Statistical analysis

A repeated-measure 2 way ANOVA with factors group (control/ HT/LT) and time (pre/post) on distance of reach was performed. A p value less than 5% was considered statistically significant.

Results

At pre-test, the mean (mean ± standard deviation) distance of reach was 31.43 ± 4.80 cm in the Control group, 33.37 ± 5.18 cm in the HT group, and 33.73 ± 9.13 cm in the LT group. At post-test, distance of reach was 33.70 ± 4.73 cm in the Control group, 36.83 ± 5.75 cm in the HT group, and 34.23 ± 9.62 cm in the LT group (Figure 1).

The main effect of group was not significant (p=0.88). The main effect of time was significant (p=.011). The group × time interaction was not significant (p=0.13). However, distance of reach had a tendency to more increase at post-test in HT group as compared with other groups.

Discussion

The results of this preliminary study indicate that physical performance in healthy subjects improved by presenting a set target, as well as feedback. In particular, it was found that a high target slightly greater than each result was more effective than a low target.

A previous study by Dobkin et al. [19] demonstrated that feedback of each result and encouragement from the therapist for daily walking training improves the walking speed in stroke patients. From this finding, the feedback of result and encouragement is thought to be able to substitute for monetary reward as a reinforcement factor to improve physical performance. Actually, Izuma et al. [20] reported that an activation of the basal ganglia was obtained by social reward such as the trust from others, and this was similar to the activation obtained by monetary reward. Furthermore, in the present study, we presented a set target only without the feedback and encouragement. In the psychological classical [21,22] and recent research [23], it is found that feedback has an influence on the physical performance and motor learning. Our study indicates that setting a target as compared with the people of same age improves the intrinsic motivation more than feedback. We believe that this improvement was mediated by reinforcement through the activation of the cortico-basal ganglia circuits.

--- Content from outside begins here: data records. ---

import Mathlib
import HarnessLib
import Literature.Probability.MarkovChains.SeparationDistance
import Literature.Probability.MarkovChains.LazyChainSpectrum
import Literature.Probability.MarkovChains.ErgodicSumVariance

/-!
# Return probabilities of a reversible chain decrease: `P^{2t+2}(x,x) ≤ P^{2t}(x,x)`, and `P^{t+1}(x,x) ≤ P^t(x,x)` for lazy chains (Levin–Peres–Wilmer Prop. 10.25)

HONEST FRAMING: exact (Metropolis-corrected) sampling algorithms for lattice gauge theory; figures
of merit are autocorrelation/cost numbers at stated couplings and volumes; no continuum-physics claim.

Source: D. A. Levin, Y. Peres (with E. L. Wilmer), *Markov Chains and Mixing Times*, 2nd ed.,
AMS 2017 [LevinPeres2017], §10.7 PROPOSITION 10.25 (p. 141) with its proof of part (i) via the
Cauchy–Schwarz inequality (eq. (10.36)) and, for part (ii), the eigenvalue route the book points to
("See Exercise 12.5 for a proof using eigenvalues").  Conventions of `TotalVariation.lean`
(`IsRowStochastic`), `MetropolisHastings.lean` (`DetailedBalance`), `SeparationDistance.lean`
(`DetailedBalance.pow_apply`: `π(x)Pᵗ(x,y) = π(y)Pᵗ(y,x)`), `SpectralRepresentation.lean` (Lemma 12.2:
`kernelAt P t x y = Σ_j f_j(x)f_j(y)π(y)λ_jᵗ`), `LazyChainSpectrum.lean` (Exercise 12.3: a lazy
reversible chain has `λ_j ≥ 0`) and `ErgodicSumVariance.lean` (`|λ_j| ≤ 1`).  Everything is PROVED
(0 named facts, 0 definitions).

* **PROPOSITION 10.25 (i)** `LevinPeres2017_prop_10_25_i` — for a reversible chain (positive
  reversing `π`), `P^{2t+2}(x,x) ≤ P^{2t}(x,x)` for all `t ≥ 0`, `x`.  Proof as printed:
  `π(x)P^{2t+2}(x,x) = Σ_{y,z} π(y)Pᵗ(y,x)P²(y,z)Pᵗ(z,x)` (reversibility) `≤ Σ_{y,z} Pᵗ(y,x)²π(y)P²(y,z)
  = Σ_y Pᵗ(y,x)²π(y) = π(x)P^{2t}(x,x)` — the Cauchy–Schwarz step (10.36) is done as the termwise
  `2ab ≤ a² + b²` with the `π`-symmetry of `P²` (Exercise 1.8) [cite: LevinPeres2017, §10.7
  Prop. 10.25 (i), eq. (10.36)];
* **PROPOSITION 10.25 (ii)** `LevinPeres2017_prop_10_25_ii` — if `P(x,x) ≥ ½` for all `x` (lazy) and
  `P` is reversible with respect to a positive `π`, then `P^{t+1}(x,x) ≤ Pᵗ(x,x)`.  DECLARED ROUTE:
  the eigenvalue proof of Exercise 12.5 (`Pᵗ(x,x) = π(x)Σ_j f_j(x)²λ_jᵗ` with `0 ≤ λ_j ≤ 1`), not the
  book's augmented chain `K` with `K² = P_L` [cite: LevinPeres2017, §10.7 Prop. 10.25 (ii);
  Exercise 12.5].

Context (cell pub-lqcd): monotonicity of return probabilities is the hypothesis-free shape
information on the autocorrelation of the indicator `1_x` under a reversible (resp. lazy reversible)
sampler — even-lag (resp. all-lag) autocovariances of a reversible chain's occupation indicators
decrease.
-/

namespace Literature.Probability.MarkovChains

open Finset Matrix

variable {X : Type*} [Fintype X] [DecidableEq X] {P : Matrix X X ℝ} {π : X → ℝ}

/-- **PROPOSITION 10.25 (i): for a reversible chain, `P^{2t+2}(x,x) ≤ P^{2t}(x,x)`** (all `t ≥ 0`,
`x ∈ X`). [cite: LevinPeres2017, §10.7 Prop. 10.25 (i), eq. (10.36)] -/
theorem LevinPeres2017_prop_10_25_i (hP : IsRowStochastic P) (hDB : DetailedBalance π P)
    (hπ : ∀ x, 0 < π x) (t : ℕ) (x : X) :
    (P ^ (2 * t + 2)) x x ≤ (P ^ (2 * t)) x x := by
  have hP0 : ∀ y z, 0 ≤ P y z := hP.1
  have hQ0 : ∀ y z, 0 ≤ (P ^ t) y z := fun y z => Matrix.pow_apply_nonneg hP0 t y z
  have hS0 : ∀ y z, 0 ≤ (P ^ 2) y z := fun y z => Matrix.pow_apply_nonneg hP0 2 y z
  have hDBt := hDB.pow_apply t
  have hDB2 := hDB.pow_apply 2
  -- `π(x) P^{2t+2}(x,x) = Σ_y Σ_z π(y) Pᵗ(y,x) P²(y,z) Pᵗ(z,x)`
  have hL : π x * (P ^ (2 * t + 2)) x x =
      ∑ y, ∑ z, π y * (P ^ t) y x * (P ^ 2) y z * (P ^ t) z x := by
    have hpow : P ^ (2 * t + 2) = P ^ t * P ^ 2 * P ^ t := by
      rw [← pow_add, ← pow_add]; congr 1; ring
    rw [hpow]
    have h3 : (P ^ t * P ^ 2 * P ^ t) x x = ∑ z, ∑ y, (P ^ t) x y * (P ^ 2) y z * (P ^ t) z x := by
      rw [mul_apply]
      refine sum_congr rfl fun z _ => ?_
      rw [mul_apply, sum_mul]
    rw [h3, sum_comm, mul_sum]
    refine sum_congr rfl fun y _ => ?_
    rw [mul_sum]
    refine sum_congr rfl fun z _ => ?_
    calc π x * ((P ^ t) x y * (P ^ 2) y z * (P ^ t) z x)
        = (π x * (P ^ t) x y) * (P ^ 2) y z * (P ^ t) z x := by ring
      _ = π y * (P ^ t) y x * (P ^ 2) y z * (P ^ t) z x := by rw [hDBt x y]
  -- `π(x) P^{2t}(x,x) = Σ_y π(y) Pᵗ(y,x)² = Σ_y Σ_z Pᵗ(y,x)² π(y) P²(y,z)`
  have hR : π x * (P ^ (2 * t)) x x = ∑ y, ∑ z, (P ^ t) y x ^ 2 * (π y * (P ^ 2) y z) := by
    have hpow : P ^ (2 * t) = P ^ t * P ^ t := by rw [← pow_add]; congr 1; ring
    rw [hpow, mul_apply, mul_sum]
    refine sum_congr rfl fun y _ => ?_
    have h1 : ∑ z, (P ^ t) y x ^ 2 * (π y * (P ^ 2) y z) = (P ^ t) y x ^ 2 * π y := by
      rw [← mul_sum]
      simp_rw [← mul_sum]
      rw [sum_pow_apply_eq_one hP 2 y, mul_one]
    rw [h1]
    have := hDBt x y
    calc π x * ((P ^ t) x y * (P ^ t) y x) = (π x * (P ^ t) x y) * (P ^ t) y x := by ring
      _ = π y * (P ^ t) y x * (P ^ t) y x := by rw [this]
      _ = (P ^ t) y x ^ 2 * π y := by ring
  -- termwise `2ab·w ≤ (a² + b²)·w`, and the `b²` half is the `a²` half after swapping `y ↔ z`
  have hswap : ∑ y, ∑ z, (P ^ t) z x ^ 2 * (π y * (P ^ 2) y z) =
      ∑ y, ∑ z, (P ^ t) y x ^ 2 * (π y * (P ^ 2) y z) := by
    rw [sum_comm]
    exact sum_congr rfl fun y _ => sum_congr rfl fun z _ => by rw [hDB2 z y]
  have hineq : 2 * ∑ y, ∑ z, π y * (P ^ t) y x * (P ^ 2) y z * (P ^ t) z x ≤
      ∑ y, ∑ z, (P ^ t) y x ^ 2 * (π y * (P ^ 2) y z) +
        ∑ y, ∑ z, (P ^ t) z x ^ 2 * (π y * (P ^ 2) y z) := by
    rw [mul_sum, ← sum_add_distrib]
    refine sum_le_sum fun y _ => ?_
    rw [mul_sum, ← sum_add_distrib]
    refine sum_le_sum fun z _ => ?_
    have hw : 0 ≤ π y * (P ^ 2) y z := mul_nonneg (hπ y).le (hS0 y z)
    nlinarith [sq_nonneg ((P ^ t) y x - (P ^ t) z x), hw]
  rw [hswap] at hineq
  have hfinal : π x * (P ^ (2 * t + 2)) x x ≤ π x * (P ^ (2 * t)) x x := by
    rw [hL, hR]; linarith
  exact le_of_mul_le_mul_left hfinal (hπ x)

/-- **PROPOSITION 10.25 (ii): for a LAZY reversible chain (`P(x,x) ≥ ½`), `P^{t+1}(x,x) ≤ Pᵗ(x,x)`**
— by Lemma 12.2, `Pᵗ(x,x) = π(x) Σ_j f_j(x)² λ_jᵗ` with `0 ≤ λ_j ≤ 1` (Exercise 12.3, Lemma 12.1).
[cite: LevinPeres2017, §10.7 Prop. 10.25 (ii); Exercise 12.5] -/
theorem LevinPeres2017_prop_10_25_ii (hP : IsRowStochastic P) (hDB : DetailedBalance π P)
    (hπ : ∀ x, 0 < π x) (hlazy : ∀ x, 1 / 2 ≤ P x x) (t : ℕ) (x : X) :
    kernelAt P (t + 1) x x ≤ kernelAt P t x x := by
  have hA := symmMatrix_isHermitian hπ hDB
  rw [LevinPeres2017_lemma_12_2 hπ hA (t + 1) x x, LevinPeres2017_lemma_12_2 hπ hA t x x]
  refine sum_le_sum fun j _ => ?_
  have h0 : 0 ≤ specVal hA j := specVal_nonneg_of_lazy hπ hA hP hlazy j
  have h1 : specVal hA j ≤ 1 := by
    by_cases hj : specVal hA j = 1
    · rw [hj]
    · exact (abs_le.1 (abs_specVal_le_one hπ hP hA hj)).2
  have hw : 0 ≤ specFun hA j x * specFun hA j x * π x := by
    have : 0 ≤ specFun hA j x * specFun hA j x := mul_self_nonneg _
    exact mul_nonneg this (hπ x).le
  exact mul_le_mul_of_nonneg_left (pow_le_pow_of_le_one h0 h1 (Nat.le_succ t)) hw

end Literature.Probability.MarkovChains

However, Lewthwaite et al. [24] investigated the effect of presenting a high and low target of each result in balance learning in the young adults. They reported that the group presented the low target showed significant learning effect over that of the group presented the high target. The discrepancy between their results and ours may be due to the difference in age of the participants between the studies.

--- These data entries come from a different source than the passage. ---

/-! ### §2 The registered stubs (`sorry` only here) -/

/-- `stub_twoBlockFactorization` — **sharp two-block factorisation of the conditional variance** (C1; provable now, size M;
the idea card's first lemma in the ITERABLE form demanded by TRIAGE-r1-2 (m1) / r1-3 (a), whose real-arithmetic core
`‖g‖² ≤ a₁² + (a₂ + ρ a₁)²/(1 − ρ²)² ≤ (1 − ρ)⁻²(a₁² + a₂²)` the triager checked as `sharp_angle_ineq`).
For EVERY probability measure `μ` on `G^{E}` of the four-torus, link sets `K ⊆ D₁`, `K ⊆ D₂`, and `0 ≤ ρ < 1` with
`‖P_{D₁}P_{D₂}h − P_K h‖₂ ≤ ρ‖h − P_K h‖₂` for all bounded measurable `h` (`P_D = E_μ[·|cylinderEvents D]`): for all bounded
measurable `F`, `‖F − P_K F‖₂² ≤ (1−ρ)⁻² (‖F − P_{D₁}F‖₂² + ‖F − P_{D₂}F‖₂²)`.
Proof: `g := F − P_K F`, `E_i := P_{D_i}` (orthogonal projections in L², `condExpL2`; `E_i P_K = P_K E_i = P_K` by the tower
property since `cylinderEvents K ≤ cylinderEvents D_i`, `cylinderEvents_mono`), `a_i := ‖g − E_i g‖ = ‖F − E_i F‖`.
`‖E₁g‖² = ⟨E₁g, g − E₂g⟩ + ⟨E₁g, E₁E₂g⟩ ≤ ‖E₁g‖ a₂ + ‖E₁g‖ ‖(E₁E₂ − P_K)(E₂g)‖ ≤ ‖E₁g‖(a₂ + ρ‖E₂g‖)` (apply the hypothesis
to a bounded measurable version of `E₂ g`; `P_K E₂ g = P_K g = 0`); symmetrically `‖E₂g‖ ≤ a₁ + ρ‖E₁g‖` (the hypothesis
transfers to the adjoint order because `‖(E₁E₂ − P_K)*‖ = ‖E₂E₁ − P_K‖` on L² and bounded measurable functions are dense);
hence `‖E₁g‖ ≤ (a₂ + ρa₁)/(1 − ρ²)` and `‖g‖² = a₁² + ‖E₁g‖² ≤ (1−ρ)⁻²(a₁² + a₂²)` (elementary, TRIAGE-r1-2). -/
theorem stub_twoBlockFactorization :
    ∀ (G : Type) [MeasurableSpace G] (S : ℕ) (μ : Measure (GaugeConfig 4 (2 * S + 1) G)) [IsProbabilityMeasure μ]
      (K D₁ D₂ : Set (Edge 4 (2 * S + 1))), K ⊆ D₁ → K ⊆ D₂ → ∀ ρ : ℝ, 0 ≤ ρ → ρ < 1 →
      (∀ h : GaugeConfig 4 (2 * S + 1) G → ℝ, Measurable h → (∃ M : ℝ, ∀ U, |h U| ≤ M) →
        ∫ U, (condExp (cylinderEvents D₁) μ (condExp (cylinderEvents D₂) μ h) U
            - condExp (cylinderEvents K) μ h U) ^ 2 ∂μ ≤
          ρ ^ 2 * ∫ U, (h U - condExp (cylinderEvents K) μ h U) ^ 2 ∂μ) →
      ∀ F : GaugeConfig 4 (2 * S + 1) G → ℝ, Measurable F → (∃ M : ℝ, ∀ U, |F U| ≤ M) →
      ∫ U, (F U - condExp (cylinderEvents K) μ F U) ^ 2 ∂μ ≤
        (1 / (1 - ρ) ^ 2) * ((∫ U, (F U - condExp (cylinderEvents D₁) μ F U) ^ 2 ∂μ) +
          ∫ U, (F U - condExp (cylinderEvents D₂) μ F U) ^ 2 ∂μ) := by
  sorry

/-- `stub_boxDecoupling_of_hmc` — **Markov submultiplicativity across slabs: (H) ⟹ (B)** (C2; provable now, size M+).
For every compact `G`, lattice representation `r`, real `β`: `HMC r β → BoxDecoupling r β` with the SAME `R, ρ`.
Proof. (i) MONOTONICITY (pure tower algebra): if `X' ⊆ X`, `Z' ⊆ Z` then
`P_{K∪X'}P_{K∪Z'} − P_K = P_{K∪X'}(P_{K∪X}P_{K∪Z} − P_K)P_{K∪Z'}`, so the bound `ρ` passes to sub-pairs; the RING clause is the
instance `c := (b − a_i).val` of (H) (side `i` a full ring, no offset restriction) because the antipodal slab at `b + S` lies in
the far set of the slab at `b` when `2R ≤ S` (`(S + t + R).val ≥ 3R` for `t < R`).
(ii) MARKOV PROPERTY of the Wilson measure in operator form: the density `e^{−β S_W}` w.r.t. product Haar is a product of
plaquette factors, and a plaquette at `x` in the plane `(i,j)` contains only links based at `x, x+e_i, x+e_j`; hence if every
path of plaquette-adjacent links from `X` to `Z` inside `Q` meets the slab `Y` (thickness `R ≥ 1` in an interval direction,
the complementary layer being exterior), then `E[f | cylinderEvents (K ∪ X ∪ Y)] = E[f | cylinderEvents (K ∪ Y)]` for `f`
measurable w.r.t. `cylinderEvents (K ∪ Y ∪ Z')` (`Z'` = everything beyond `Y`), by the explicit conditional-density formula
(Bayes' rule for a density w.r.t. a product measure: `E_μ[f | coords in D] = ∫ f·w dHaar^{Dᶜ} / ∫ w dHaar^{Dᶜ}`); in operator
form `P_{K∪X} P_{K∪Z} = P_{K∪X} P_{K∪Y} P_{K∪Z}`.
(iii) TELESCOPING (TRIAGE-r1-3, exact): for the chain `X₀ = A' — S₁ — S₃ — ⋯ — S_{2j−1} — B' = X_k` (`j = ⌊m/2⌋`, odd slabs
of the corridor), `P_{X₀}P_{X_k} − P_K = Π_l (P_{X_l}P_{X_{l+1}} − P_K)`; the first factor has norm `≤ 1`, every other factor is
`≤ ρ` by (H) + (i) since `S_{2l+1}` and `B'` lie in the far set of `S_{2l−1}` (a full `R`-gap between; `c ≥ R` keeps the top
of the interval side out of the torus-`R`-collar of every slab used, `n_i + R ≤ 2S+1 + c`); so the corridor bound is
`ρ^{⌊m/2⌋}` (`m ≤ 1` or `B' = ∅`: the trivial bound).  All slabs used are full `R`-slabs inside the side (`c' + R ≤ n_i`). -/
theorem stub_boxDecoupling_of_hmc :
    ∀ (G : Type) [Group G] [TopologicalSpace G] [IsTopologicalGroup G] [CompactSpace G]
      [MeasurableSpace G] [BorelSpace G] (r : LatticeRep G) (β : ℝ),
      (∃ R : ℕ, 1 ≤ R ∧ ∃ ρ : ℝ, 0 ≤ ρ ∧ ρ < 1 ∧ ∀ (S : ℕ) (μW : Measure (GaugeConfig 4 (2 * S + 1) G)),
        μW = (wilsonMeasure r.ρ β : Measure (GaugeConfig 4 (2 * S + 1) G)) →
        ∀ (a : Fin 4 → ZMod (2 * S + 1)) (n : Fin 4 → ℕ), (∀ ν, n ν ≤ 2 * S + 1) →
        ∀ (Q : Set (Site 4 (2 * S + 1))), Q = {x | ∀ ν, (x ν - a ν).val < n ν} →
        ∀ (K : Set (Edge 4 (2 * S + 1))), K = {ℓ | ℓ.1 ∉ Q} →
        ∀ (i : Fin 4) (c : ℕ), (n i ≤ 2 * S → c + R ≤ n i) →
        ∀ (X : Set (Edge 4 (2 * S + 1))), X = {ℓ | ℓ.1 ∈ Q ∧ (ℓ.1 i - a i - (c : ZMod (2 * S + 1))).val < R} →
        ∀ (Z : Set (Edge 4 (2 * S + 1))),
          Z = {ℓ | ℓ.1 ∈ Q ∧ 3 * R ≤ (ℓ.1 i - a i - (c : ZMod (2 * S + 1)) + (R : ZMod (2 * S + 1))).val} →
        ∀ f : GaugeConfig 4 (2 * S + 1) G → ℝ, Measurable f → (∃ M : ℝ, ∀ U, |f U| ≤ M) →
        ∫ U, (condExp (cylinderEvents (K ∪ X)) μW (condExp (cylinderEvents (K ∪ Z)) μW f) U
            - condExp (cylinderEvents K) μW f U) ^ 2 ∂μW ≤
          ρ ^ 2 * ∫ U, (f U - condExp (cylinderEvents K) μW f U) ^ 2 ∂μW) →
      ∃ R : ℕ, 1 ≤ R ∧ ∃ ρ : ℝ, 0 ≤ ρ ∧ ρ < 1 ∧ ∀ (S : ℕ) (μW : Measure (GaugeConfig 4 (2 * S + 1) G)),
        μW = (wilsonMeasure r.ρ β : Measure (GaugeConfig 4 (2 * S + 1) G)) →
        ∀ (a : Fin 4 → ZMod (2 * S + 1)) (n : Fin 4 → ℕ), (∀ ν, n ν ≤ 2 * S + 1) →
        ∀ (Q : Set (Site 4 (2 * S + 1))), Q = {x | ∀ ν, (x ν - a ν).val < n ν} →
        ∀ (K : Set (Edge 4 (2 * S + 1))), K = {ℓ | ℓ.1 ∉ Q} →
        ∀ (i : Fin 4),
        (n i = 2 * S + 1 → 2 * R ≤ S → ∀ (b : ZMod (2 * S + 1)) (X Z : Set (Edge 4 (2 * S + 1))),
          X = {ℓ | ℓ.1 ∈ Q ∧ (ℓ.1 i - b).val < R} →
          Z = {ℓ | ℓ.1 ∈ Q ∧ (ℓ.1 i - b - (S : ZMod (2 * S + 1))).val < R} →
          ∀ f : GaugeConfig 4 (2 * S + 1) G → ℝ, Measurable f → (∃ M : ℝ, ∀ U, |f U| ≤ M) →
          ∫ U, (condExp (cylinderEvents (K ∪ X)) μW (condExp (cylinderEvents (K ∪ Z)) μW f) U
              - condExp (cylinderEvents K) μW f U) ^ 2 ∂μW ≤
            ρ ^ 2 * ∫ U, (f U - condExp (cylinderEvents K) μW f U) ^ 2 ∂μW) ∧
        (n i ≤ 2 * S → ∀ (c m : ℕ), R ≤ c → ∀ (X Z : Set (Edge 4 (2 * S + 1))),
          X = {ℓ | ℓ.1 ∈ Q ∧ (ℓ.1 i - a i).val < c} →
          Z = {ℓ | ℓ.1 ∈ Q ∧ c + m * R ≤ (ℓ.1 i - a i).val} →
          ∀ f : GaugeConfig 4 (2 * S + 1) G → ℝ, Measurable f → (∃ M : ℝ, ∀ U, |f U| ≤ M) →
          ∫ U, (condExp (cylinderEvents (K ∪ X)) μW (condExp (cylinderEvents (K ∪ Z)) μW f) U
              - condExp (cylinderEvents K) μW f U) ^ 2 ∂μW ≤
            (ρ ^ (m / 2)) ^ 2 * ∫ U, (f U - condExp (cylinderEvents K) μW f U) ^ 2 ∂μW) := by
  sorry

/-- `stub_localPoincare_smallCylinders` — **per-volume Poincaré for small cylinders, uniformly in the volume and the exterior**
(C3; provable now, size M+).  For every compact `G`, lattice representation `r`, real `β` and size `m` there is
`C = C(m, G, r, β)` (e.g. `4m⁴ · e^{c N |β| m⁴}`) such that for every torus, every cylinder `Q` with all sides `≤ m` and every
bounded measurable `F`: `E(F − E[F | links based outside Q])² ≤ C Σ_{ℓ based in Q} ∫∫ (F U − F(U[ℓ ↦ g]))² dν_ℓ^U dμ`.
Proof: conditionally on the exterior the `≤ 4m⁴` links based in `Q` have a law with density in `[e^{−a}, e^{a}]`
(`a = O(N|β| m⁴)`) w.r.t. product Haar (the Wilson density is a product of plaquette factors `∈ [e^{−2N|β|}, 1]`;
`wilsonMeasure_eq_tilted_pi`); the conditional variance is `≤` the variance w.r.t. any other centring, so Holley–Stroock
reduces to product Haar, where Efron–Stein (`Literature.Probability.Moments.EfronSteinInequality_holds`) gives
`Var ≤ Σ_ℓ E Var_ℓ ≤ Σ_ℓ ∫∫ (F − F(U[ℓ↦h]))² dHaar`; Haar resampling of one link is dominated by heat-bath resampling at cost
`e^{12N|β|}` (landed `HaarResample.integral_haar_le_exp_mul_integral_heatBath`, p74627); integrate over the exterior
(the conditional expectation given `cylinderEvents {ℓ | ℓ.1 ∉ Q}` is the explicit partial Haar integral — the same Bayes
formula as in C2).  No `S`-dependence; Disproof §4 ("per-S Poincaré is true") is the case `Q` = the whole small torus. -/
theorem stub_localPoincare_smallCylinders :
    ∀ (G : Type) [Group G] [TopologicalSpace G] [IsTopologicalGroup G] [CompactSpace G]
      [MeasurableSpace G] [BorelSpace G] (r : LatticeRep G) (β : ℝ),
      ∀ m : ℕ, ∃ C : ℝ, ∀ (S : ℕ) (μW : Measure (GaugeConfig 4 (2 * S + 1) G)),
        μW = (wilsonMeasure r.ρ β : Measure (GaugeConfig 4 (2 * S + 1) G)) →
        ∀ (a : Fin 4 → ZMod (2 * S + 1)) (n : Fin 4 → ℕ), (∀ ν, n ν ≤ m) → (∀ ν, n ν ≤ 2 * S + 1) →
        ∀ (Q : Set (Site 4 (2 * S + 1))), Q = {x | ∀ ν, (x ν - a ν).val < n ν} →
        ∀ F : GaugeConfig 4 (2 * S + 1) G → ℝ, Measurable F → (∃ M : ℝ, ∀ U, |F U| ≤ M) →
        ∫ U, (F U - condExp (cylinderEvents {ℓ : Edge 4 (2 * S + 1) | ℓ.1 ∉ Q}) μW F U) ^ 2 ∂μW ≤
          C * ∑ ℓ : Edge 4 (2 * S + 1), Set.indicator {ℓ : Edge 4 (2 * S + 1) | ℓ.1 ∈ Q}
            (fun ℓ => ∫ U, ∫ g, (F U - F (Function.update U ℓ g)) ^ 2
              ∂((haarProbability G).tilted (fun g' => -β * wilsonAction r.ρ (Function.update U ℓ g'))) ∂μW) ℓ := by
  sorry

Recently, external reward has been shown to influence motor performance and learning based on results of animal and human studies. However, from classic psychological [14] and neuroimaging research [15,16], the motivation improvement by external reward initiates the undermining effect. Although improvement of the motivation of patients is important for effective rehabilitation, it is insufficient using external reward only. Together, our results suggest that presenting a set target as an intrinsic reward is necessary for the improvement of physical performance and motivation. However, this study examines a small sample size and healthy participants. Future studies should solve these limitations and advance investigation using brain imaging devices.